Processor Classloader Design Document

The goal of this document is to describe the design of the processor classloader feature, which allows specifying custom classpath for a particular processor. This is useful when a different version of a library than what is present in Hazelcast distribution is needed. It might also be used to combine different versions of the same library in different pipeline steps.

This is a prerequisite for using Hazelcast 3 client to access Hazelcast 3 members (see the Hazelcast 5.0 evaluation experience for Hazelcast users and HZ-344).

User facing API

We are implementing this feature for access to Hz 3. We will provide the jars as part of the distribution (e.g. in some ext folder or similar). We can provide a more general-purpose API later.

Option 1

Use JobConfig and the transform name

java

Pipeline p = Pipeline.create();
BatchSource<Integer> source = TestSources.items(1, 2, 3);
BatchStage<Integer> stage = p.readFrom(source);
stage.writeTo(Sinks.logger());

JobConfig jobConfig = new JobConfig().addCustomClasspathJar(source.name(), "hazelcast-3.12.12.jar");

The transform name is not unique but can be changed via setName(), so it’s likely not an issue.

Option 2

Add withCustomClasspath modifier to Stage

java

Pipeline p = Pipeline.create();
BatchSource<Integer> source = TestSources.items(1, 2, 3);
BatchStage<Integer> stage = p.readFrom(source)
        .withCustomClasspath("hazelcast-3.12.12.jar");
stage.writeTo(Sinks.logger());

The stage would delegate the call to the underlying transform.

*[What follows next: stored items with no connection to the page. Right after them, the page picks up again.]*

/-- `∂_r(∂_rΦ⁰) = ∂_r²Φ⁰` is module 78's `d2Phi` (module 76 `hasDerivAt_dPhi`). [cite: Hintz2026WavesII, proof of Lemma 4.12 TeX l.4544-4549 and proof of Lemma 4.18 l.4746 (reproduced)] -/
theorem hasDerivAt_dPhi0 (hμ : mu m a ρ ≠ 0) :
    HasDerivAt (fun x => dPhi0 m a σ ηφ x) (d2Phi m a ρ σ ηφ) ρ := by
  unfold dPhi0
  exact hasDerivAt_dPhi_eq m a ρ σ ηφ hμ

/-- `∂_rΦ⁰ = 0 ⟺ Ψ = 0` (`μ ≠ 0`): the critical points of the potential are the zeros of `Ψ`.
[cite: Hintz2026WavesII, proof of Lemma 4.12 TeX l.4544 ('∂_rΦ⁰ = ∂_rV = −μ⁻²Ψ = 0'; reproduced)] -/
theorem dPhi0_eq_zero_iff (hμ : mu m a ρ ≠ 0) : dPhi0 m a σ ηφ ρ = 0 ↔ Psi m a ρ σ ηφ = 0 := by
  unfold dPhi0
  rw [div_eq_zero_iff, neg_eq_zero]
  exact ⟨fun h => h.resolve_right (pow_ne_zero 2 hμ), fun h => Or.inl h⟩

/-- Hamilton's equations in `(r, ξ)`: "`ṙ = ∂_ξ𝒢`" — `∂_ξ𝒢⁰ = 2μξ = H_{G_3b}r` (module 76 `HGr`).
[cite: Hintz2026WavesII, TeX l.4511 ('Hamilton's equations for r, ξ thus read ṙ = ∂_ξ𝒢, ξ̇ = −∂_r𝒢') with (4.32) l.4479 (reproduced)] -/
theorem hasDerivAt_sG0_xi : HasDerivAt (fun x => sG0 m a σ ηφ C ρ x) (HGr m a ρ ξ) ξ := by
  unfold sG0 HGr
  exact (((hasDerivAt_const ξ (mu m a ρ)).mul ((hasDerivAt_id' (x := ξ)).pow 2)).add_const
    (Phi0 m a σ ηφ C ρ)).congr_deriv (by simp; ring)

/-- "`ξ̇ = −∂_r𝒢`" — `∂_r𝒢⁰ = μ'ξ² + ∂_rΦ⁰ = μ'ξ² − Ψ/μ²`, so `−∂_r𝒢⁰ = H_{G_3b}ξ` (module 76 `HGxi`; `μ ≠ 0`).
[cite: Hintz2026WavesII, TeX l.4511 with (4.32) l.4479 (reproduced)] -/
theorem hasDerivAt_sG0_r (hμ : mu m a ρ ≠ 0) :
    HasDerivAt (fun x => sG0 m a σ ηφ C x ξ) (-HGxi m a ρ σ ξ ηφ) ρ := by
  unfold sG0 HGxi
  exact (((hasDerivAt_mu m a ρ).mul_const (ξ ^ 2)).add (hasDerivAt_Phi0 m a σ ηφ C ρ hμ)).congr_deriv
    (by unfold dPhi0; ring)

/-- The printed differential of Lemma 4.11's proof: `d𝒢⁰ = (μ'ξ² + ∂_rΦ⁰)dr + 2μξ dξ` "is nonzero when `ξ ≠ 0`.  When `ξ = 0` and
`𝒢⁰ = 0`, then also `Φ⁰ = 0`, and therefore `∂_rΦ⁰ ≠ 0`" under the lemma's hypothesis "`Φ⁰ = 0` implies `∂_rΦ⁰ ≠ 0`" — so
`d𝒢⁰ ≠ 0` on the zero set (`μ ≠ 0`). [cite: Hintz2026WavesII, Lemma 4.11 `LemmaTs3bONonTrap` and its proof TeX l.4531-4537 (reproduced: the non-vanishing of the differential; the escape statement is dynamics and is not formalised)] -/
theorem dsG0_ne_zero (hμ : mu m a ρ ≠ 0) (hyp : Phi0 m a σ ηφ C ρ = 0 → dPhi0 m a σ ηφ ρ ≠ 0)
    (hG : sG0 m a σ ηφ C ρ ξ = 0) : ¬(-HGxi m a ρ σ ξ ηφ = 0 ∧ HGr m a ρ ξ = 0) := by
  rintro ⟨hr, hx⟩
  have hξ : ξ = 0 := (HGr_eq_zero_iff m a ρ ξ hμ).mp hx
  subst hξ
  have hΦ : Phi0 m a σ ηφ C ρ = 0 := by simpa [sG0] using hG
  apply hyp hΦ
  rw [(HG2r_at_xi_zero m a ρ σ ηφ hμ).1, neg_eq_zero] at hr
  rw [dPhi0, neg_div, hr, neg_zero]

end Potential

/-! ## 2. [AF] (4.37) ⇒ (4.38) `EqTs3bOPhiSign`: a double zero `r'` of `Φ⁰` forces `Φ⁰ < 0` everywhere else on `(r₊, ∞)` —
the one-dimensional analysis, run on module 76's Lemma 4.12 (`d2Phi_neg`) -/

section GlobalSign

There is a small issue with this approach during deserialization - the classloader may already be needed to deserialize the transform - we would need to write (and then read) the classloader configuration first, create the classloader and then deserialize the required bits (e.g. metaSupplier) with it, all during deserialization.

Handling resources

Option 1 Only server side resources

Allow specifying jars only in a particular folder already present on the member - the main advantage is that it is simple.

The folder must be configurable, the most common case will use the server distribution, so a HazelcastProperty is enough. A property in the configuration has too much overhead, we can introduce this later, if needed.

Option 2 Allow upload of any resources from the client (similar to JobConfig)

This is more involved. There are more edge cases, need to perform cleanup of the uploaded resources etc. While this is more powerful the implementation of the resource upload is left for future improvements.

Processor Classloader

The idea is to use what is commonly referred to as a child-first classloader. The main advantage of this approach is that it can use a different version of a class than what is present in the cluster (or in the Jet job classloader).

The classloader is used for deserialization of the transform (and in turn MetaSupplier, Supplier and Processor) in the DAG/Pipeline. The classloader is also set as a context classloader when interacting with MetaSupplier, Supplier and processor instances.

Then there are 2 options how to implement the processor

use reflection to load the classes from the processor classloader
leverage JVM's lazy class loading, where the loading of the class is triggered only when e.g. a processor supplier is actually executed, This approach doesn't currently work for MetaSupplier and Supplier when using Pipeline (works with DAG), due to using Java serialization.

Security

Currently, only server-side resources from the configured folder are possible. The configured resource (jar) name must be checked against breakouts like "../../some.jar".

Code changes

TODO describe code changes needed and issue with PipelineImpl serialization.